I'm new to brewing coffee and making espresso myself, currently I'm using a Hario Skerton hand grinder so far for filter coffees is fine. But when it comes to espresso Hario Skerton is definitely not a good grinder for it, and I am a very particular coffee drinker when it comes to espresso. Therefore I plan to buy a good grinder.

These are the options I have

Baratza Vario

Rancillio Rocky

Breville BCG820 Smart Grinder Pro

And my budget is €600, I would like to get some opinion from anyone about the coffee grinders and is there any other option that I can look into as well?


----------



## coffeechap (Apr 5, 2012)

where are you based? what size are you prepared to go to?
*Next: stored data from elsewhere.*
import Summits.Ventures.PackingBounds.ThreePointCert.K21d14AggG1
import Summits.Ventures.PackingBounds.ThreePointCert.K21d14AggG2
import Summits.Ventures.PackingBounds.ThreePointCert.K21d14AggG3
import Summits.Ventures.PackingBounds.ThreePointCert.K21d14AggP
import Summits.Ventures.PackingBounds.ThreePointCert.CheckFKS

/-!
# κ(21) ≤ 54565: kernel validation (Kronecker substitution) of the three-point part (120 weight vectors)

Framing: lottery ticket; floor = certified bounds/negative ranges. Venture `PackingBounds` (cell
`pub-packcert`), three-point SDP family, kissing column. Integer data / kernel checks of a feasible point of the
Bachoc–Vallentin semidefinite program (n = 21, s = 1/2, three-point matrix degree 14, two-point (Gegenbauer) part to
degree L = 28, Bachoc–Vallentin multiplier set = cell mode sym2; exact rational certificate `sdp-n21-d14-s1-2-sym2-a28-hyb8dd-j155363.json`
(sha256 c40a3cacdaec0389e4e1168429c848a3b3e156f0521ec0d41836b5b35ab5d0c3) of the sdp seat's hybrid pipeline, verified by the cell's two exact verifiers), converted by
`cert2lean_g9.py` (lp gen 9; S = 90) into the units of the kernel checker `ThreePointCert.Check` + `CheckSym2` with the
record degree field set to L = 28 (the checker's degree enters only the unit `W = 2^d·d!` and the side conditions, so a
(d, L) certificate is a `Cert3` of degree L); symmetry-adapted PARTS (S₃/S₂ isotypic bases of short polynomials) with coarse factor COLUMNS, validated by
Kronecker substitution `ThreePointCert.CheckKSP` (`sosCheckKSParts`: the claimed expansion and `Σ_parts Σ_k col_k²` compared at `(2^w, 2^{wD}, 2^{wD²})`); three-point part by `CheckFKS`;
split check of (ii') `ThreePointCert.CheckSym2Split`. Emitter `emitlean_ks3.py` (lp gen 10; expansions `4^k • Σ_parts pᵀ(L′L′ᵀ)p` lifted by `SoundNN.boxNonneg_smul`). Generated file: plain lists of integers / monomials.
-/

namespace Summit.Ventures.PackingBounds.ThreePointCert.K21d14

open Literature.Geometry.DiscreteGeometry Literature.Geometry.DiscreteGeometry.PolyCert PolyCert.SPoly

set_option maxRecDepth 100000 in
set_option maxHeartbeats 0 in
/-- The claimed expansion `eFP` of the three-point part `FI` IS `FPolyG` — Kronecker-substitution check at `(2^343, 2^(343·15), 2^(343·15²))` against the ghost `gF` (kernel; 120 weight vectors, 1856 terms). -/
theorem vF : fCheckKS 343 15 K21d14.cert.n K21d14.cert.d K21d14.cert.F K21d14.eFP = true := by
  decide +kernel

end Summit.Ventures.PackingBounds.ThreePointCert.K21d14
import Summits.QuantumFields.YangMills.Theorems.LangevinControlUVOSLegsAtWeakCouplingCDefs
import Summits.QuantumFields.YangMills.Theorems.OSLegsAtWeakCouplingC.Negative.GermAtInfinity
import HarnessLib

/-!
# Crux `OSLegsAtWeakCouplingC` (stmt-QuantumFields-16207): the predecessor crux implies it (9367 ⇒ 16207)

Support file (lead c3 of line `Sketch`; the statement and its proof are the standing disprover's positive
by-product, `Cruxes/OSLegsAtWeakCouplingC/Disproof.lean` §5b `crux9367_imp_cruxC`, attached to the item as evidence
`Implication9367to16207SelfContained.lean` and landed here against the TREE's vocabulary: the Defs predicates
`DlrCollarTransfer.TwoPoint / Skewness / GapInUnits / Concl` (stmt-9367) and `Sketch.ConclC` (stmt-16207), and the
landed negative-side lemma `Negative.conclC_of_concl_tailLift` (…/Negative/GermAtInfinity, p123162)).

`OSLegsFromFemtoAndGap → OSLegsAtWeakCouplingC`: the planner's "both older items imply it" is glue plus ONE use of
`Continuous a`.  Given `(G, r)` and a continuous unit map `a` with H1–H3, transport H1–H3 to the TAIL LIFT
`ã β = a (max β 0) + max (0 − β) 0` (equal to `a` on `[0, ∞)`, `≥ a 0 > 0` below; the hypotheses never see the unit
map below a threshold: `twoPoint_congr_above`, `skewness_congr_above`, `gapInUnits_congr_above`), apply the old crux at
`ã` to get stmt-9367's conclusion `Concl G r ã`, and come back with `conclC_of_concl_tailLift`: continuity forces every
scheme in units `ã` to run to `β = +∞` (the new conjunct `HasWeakCouplingLimit`), after which the scheme is shifted past
the threshold into units `a`.  So 16207 ⟸ 9367; nothing here bears on the two open imports of line `Sketch`.

Refs: Disproof.lean §5/§5b (refuter-cdisprove-stmt-QuantumFields-16207-0); JaffeWitten2000 §6; MontvayMunster1994 (3.263).
-/

set_option autoImplicit false

noncomputable section

open MeasureTheory Filter Topology
open Literature.MathematicalPhysics.QuantumFieldTheory Literature.MathematicalPhysics.QuantumLattice
open Literature.MathematicalPhysics.AQFT
open Summit.QuantumFields.YangMills.Theses.LangevinControlUV (OSLegsAtWeakCouplingC OSLegsFromFemtoAndGap)
open Summit.QuantumFields.YangMills.Cruxes.OSLegsFromFemtoAndGap.DlrCollarTransfer
  (TwoPoint Skewness GapInUnits Concl crux_iff)
open Summit.QuantumFields.YangMills.Cruxes.OSLegsAtWeakCouplingC.Sketch (ConclC cruxC_iff)
open Summit.QuantumFields.YangMills.Theorems.OSLegsAtWeakCouplingC.Negative (conclC_of_concl_tailLift)

namespace Summit.QuantumFields.YangMills.Theorems.OSLegsAtWeakCouplingC

variable {G : Type} [Group G] [TopologicalSpace G] [IsTopologicalGroup G] [CompactSpace G]
  [MeasurableSpace G] [BorelSpace G]

/-! ## The hypotheses never see the unit map below a threshold -/

/-- **H1 is a tail property of the unit map**: any POSITIVE `a'` agreeing with `a` on `[βs, ∞)` inherits the femto
two-point package (same `Γ, ℓ₀, c, C`; threshold `max β₀ βs`; the limit clause is eventual).  (Disproof of stmt-9367,
§6 `twoPoint_congr_above`, restated over the Defs predicate.) -/
theorem twoPoint_congr_above (r : LatticeRep G) {a a' : ℝ → ℝ} (βs : ℝ) (hpos : ∀ β, 0 < a' β)
    (heq : ∀ β, βs ≤ β → a' β = a β) (h : TwoPoint G r a) : TwoPoint G r a' := by
  obtain ⟨Γ, β₀, ℓ₀, c, C, hℓ, hc, -, hlim, hΓ, H⟩ := h
  refine ⟨Γ, max β₀ βs, ℓ₀, c, C, hℓ, hc, hpos, ?_, hΓ, ?_⟩
  · exact hlim.congr' (by
      filter_upwards [eventually_ge_atTop βs] with β hβ using (heq β hβ).symm)
  · intro L _ β hβ hL
    rw [heq β (le_of_max_le_right hβ)] at hL ⊢
    exact H L β (le_of_max_le_left hβ) hL

/-- **H2 is a tail property of the unit map** (threshold `max β₁ βs`). -/
theorem skewness_congr_above (r : LatticeRep G) {a a' : ℝ → ℝ} (βs : ℝ)
    (heq : ∀ β, βs ≤ β → a' β = a β) (h : Skewness G r a) : Skewness G r a' := by
  obtain ⟨Γ₃, β₁, ℓ₁, c₃, hℓ, hc, hΓ, H⟩ := h
  refine ⟨Γ₃, max β₁ βs, ℓ₁, c₃, hℓ, hc, hΓ, ?_⟩
  intro L _ β hβ hL
  rw [heq β (le_of_max_le_right hβ)] at hL ⊢
  exact H L β (le_of_max_le_left hβ) hL

/-- **H3 is a tail property of the unit map** (same rate `c₁`, same `S₁`, threshold `max β₂ βs`). -/
theorem gapInUnits_congr_above (r : LatticeRep G) {a a' : ℝ → ℝ} (βs : ℝ)
    (heq : ∀ β, βs ≤ β → a' β = a β) (h : GapInUnits G r a) : GapInUnits G r a' := by
  obtain ⟨c₁, β₂, S₁, hc, H⟩ := h
  refine ⟨c₁, max β₂ βs, S₁, hc, fun A B => ?_⟩
  obtain ⟨C, hC⟩ := H A B
  refine ⟨C, fun β hβ S n hS hn => ?_⟩
  rw [heq β (le_of_max_le_right hβ)]
  exact hC β (le_of_max_le_left hβ) S n hS hn

/-! ## 9367 ⇒ 16207 -/

/-- **9367 ⇒ 16207, pointwise in `(G, r)`.**  If stmt-9367's implication `H1 → H2 → H3 → Concl` holds at `(G, r)`
for EVERY unit map, then stmt-16207's implication `H1 → H2 → H3 → ConclC` holds at `(G, r)` for every CONTINUOUS
unit map: transport H1–H3 to the tail lift `β ↦ a (max β 0) + max (0 − β) 0`, apply the old implication there,
and return by `Negative.conclC_of_concl_tailLift` (the one place continuity is used). -/
theorem conclC_of_concl_forall_units (r : LatticeRep G) {a : ℝ → ℝ} (ha : Continuous a)
    (h9367 : ∀ a' : ℝ → ℝ, TwoPoint G r a' → Skewness G r a' → GapInUnits G r a' → Concl G r a')
    (h1 : TwoPoint G r a) (h2 : Skewness G r a) (h3 : GapInUnits G r a) : ConclC G r a := by
  have h1' := h1
  obtain ⟨-, -, -, -, -, -, -, hpos, -, -⟩ := h1'
  -- the tail lift at threshold `0`
  have hpos' : ∀ β, 0 < a (max β 0) + max (0 - β) 0 := fun β =>
    add_pos_of_pos_of_nonneg (hpos _) (le_max_right _ _)
  have heq : ∀ β, (0 : ℝ) ≤ β → a (max β 0) + max (0 - β) 0 = a β := fun β hβ => by
    rw [max_eq_left hβ, max_eq_right (by linarith), add_zero]
  have hC : Concl G r (fun β => a (max β 0) + max (0 - β) 0) :=
    h9367 _ (twoPoint_congr_above r 0 hpos' heq h1) (skewness_congr_above r 0 heq h2)
      (gapInUnits_congr_above r 0 heq h3)
  exact conclC_of_concl_tailLift r ha hpos 0 hC

/-- **`OSLegsFromFemtoAndGap → OSLegsAtWeakCouplingC`** (stmt-9367 implies stmt-16207; kernel-checked form of the
planner's "both older items imply it": glue plus one use of `Continuous a`).  Conditional by nature — the antecedent
is the open predecessor crux; recorded so that a proof of either typing of the OS legs closes this item. -/
theorem osLegsAtWeakCouplingC_of_osLegsFromFemtoAndGap (h : OSLegsFromFemtoAndGap) : OSLegsAtWeakCouplingC := by
  rw [cruxC_iff]
  intro G _ _ _ _ hG
  letI : MeasurableSpace G := borel G
  haveI : BorelSpace G := ⟨rfl⟩
  intro r a ha h1 h2 h3
  exact conclC_of_concl_forall_units r ha (fun a' => (crux_iff.1 h) G hG r a') h1 h2 h3

end Summit.QuantumFields.YangMills.Theorems.OSLegsAtWeakCouplingC

end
that is a really healthy budget and one that will get you a much better grinder tan any of the ones you have mentioned, but you might need to go used to do it.

to list a few

Mazzer major

brassilia rr55 OD

mazzer royal

la cimbali magnum

eureka mdl


----------



## mremanxx (Dec 30, 2014)

I agree with Coffeechap, owned the Breville( sage in uk) good enough but only entry level, would be looking at a much better unit than on your list for that money.


----------



## PeterF (Aug 25, 2014)

Agreed


----------



## coffeebean (Jan 26, 2010)

I can do you a Macap M5 Auto (doser) grinder for £400 delivered (within UK - If you are outside UK I'll have to check on P&P!!) That's around 550 euros I think!

Andy


----------



## CoffeeEnthusiast (Oct 5, 2015)

What about a compak k8?

I'm actually from Malaysia, and the coffee machines here is overpriced. It is not because of the government/import taxes but the sellers are selling them at ridiculous price.

A Baratza Vario in Malaysia would cost about €560.


----------